INFORMATION
************

import Summits.HubbardSuperconductivity.HubbardSuperconductivity.Theorems.AnisotropyChordTransferFibre3FinXBSym

/-!
# Route `AnisotropyChord` / H0 rotor rung: FIN combined (rows `N₁` + C) certificate at `L = 15` — cell facts, part `c`

Kernel facts `xbcCellAny 15 (49/50) 20 la lb (c, bn) = true` (via the symmetric-table evaluator `xbcCellAnyW` of `…FinXBSym`: `rw [← xbcCellAnyW_eq]; decide +kernel`, zero data) for 1 λ-cells of the per-`L` cover
(`…FinXCCover.xbcCheck`; cell design: p3 g6 (g5 generator) scratch `xbc_design.py`, mirrors `xb_mirror.py`/`xc_mirror.py`); assembled in `…FinXBCFifteen`.
Prover seat `hubbard-h0-rotor-p3` g5; helper for piece A = stmt-HubbardSuperconductivity-23918 of rung 19089 (`--supports`, helper class).
WHAT THIS IS NOT: nothing here proves superconductivity in the Hubbard model (rotor TARGET as worded stays FALSE, g15 verdict); kernel facts for the FIN certificate of two hypotheses (rows `N₁`, C) of ONE conditional reduction.  Tree imports only; no sorry, no new axioms.
-/

set_option linter.dupNamespace false

namespace Summit.HubbardSuperconductivity.HubbardSuperconductivity.Theorems.AnisotropyChord.Transfer.Fibre3

namespace FinXB

set_option maxHeartbeats 4000000 in
/-- kernel fact: cell 16 at `L = 15` (certified, c = (1/2 : ℚ), b = 12/20). [folklore] -/
theorem xbc15_16 : xbcCellAny 15 (49/50 : ℚ) 20 371113828888414 376912482464796 ((1/2 : ℚ), (12 : ℕ)) = true := by
  rw [← xbcCellAnyW_eq]
  decide +kernel

end FinXB

end Summit.HubbardSuperconductivity.HubbardSuperconductivity.Theorems.AnisotropyChord.Transfer.Fibre3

************

WORK REQUEST
Reproduce the listing above character for character.

TASK OUTPUT
import Summits.HubbardSuperconductivity.HubbardSuperconductivity.Theorems.AnisotropyChordTransferFibre3FinXBSym

/-!
# Route `AnisotropyChord` / H0 rotor rung: FIN combined (rows `N₁` + C) certificate at `L = 15` — cell facts, part `c`

Kernel facts `xbcCellAny 15 (49/50) 20 la lb (c, bn) = true` (via the symmetric-table evaluator `xbcCellAnyW` of `…FinXBSym`: `rw [← xbcCellAnyW_eq]; decide +kernel`, zero data) for 1 λ-cells of the per-`L` cover
(`…FinXCCover.xbcCheck`; cell design: p3 g6 (g5 generator) scratch `xbc_design.py`, mirrors `xb_mirror.py`/`xc_mirror.py`); assembled in `…FinXBCFifteen`.
Prover seat `hubbard-h0-rotor-p3` g5; helper for piece A = stmt-HubbardSuperconductivity-23918 of rung 19089 (`--supports`, helper class).
WHAT THIS IS NOT: nothing here proves superconductivity in the Hubbard model (rotor TARGET as worded stays FALSE, g15 verdict); kernel facts for the FIN certificate of two hypotheses (rows `N₁`, C) of ONE conditional reduction.  Tree imports only; no sorry, no new axioms.
-/

set_option linter.dupNamespace false

namespace Summit.HubbardSuperconductivity.HubbardSuperconductivity.Theorems.AnisotropyChord.Transfer.Fibre3

namespace FinXB

set_option maxHeartbeats 4000000 in
/-- kernel fact: cell 16 at `L = 15` (certified, c = (1/2 : ℚ), b = 12/20). [folklore] -/
theorem xbc15_16 : xbcCellAny 15 (49/50 : ℚ) 20 371113828888414 376912482464796 ((1/2 : ℚ), (12 : ℕ)) = true := by
  rw [← xbcCellAnyW_eq]
  decide +kernel

end FinXB

end Summit.HubbardSuperconductivity.HubbardSuperconductivity.Theorems.AnisotropyChord.Transfer.Fibre3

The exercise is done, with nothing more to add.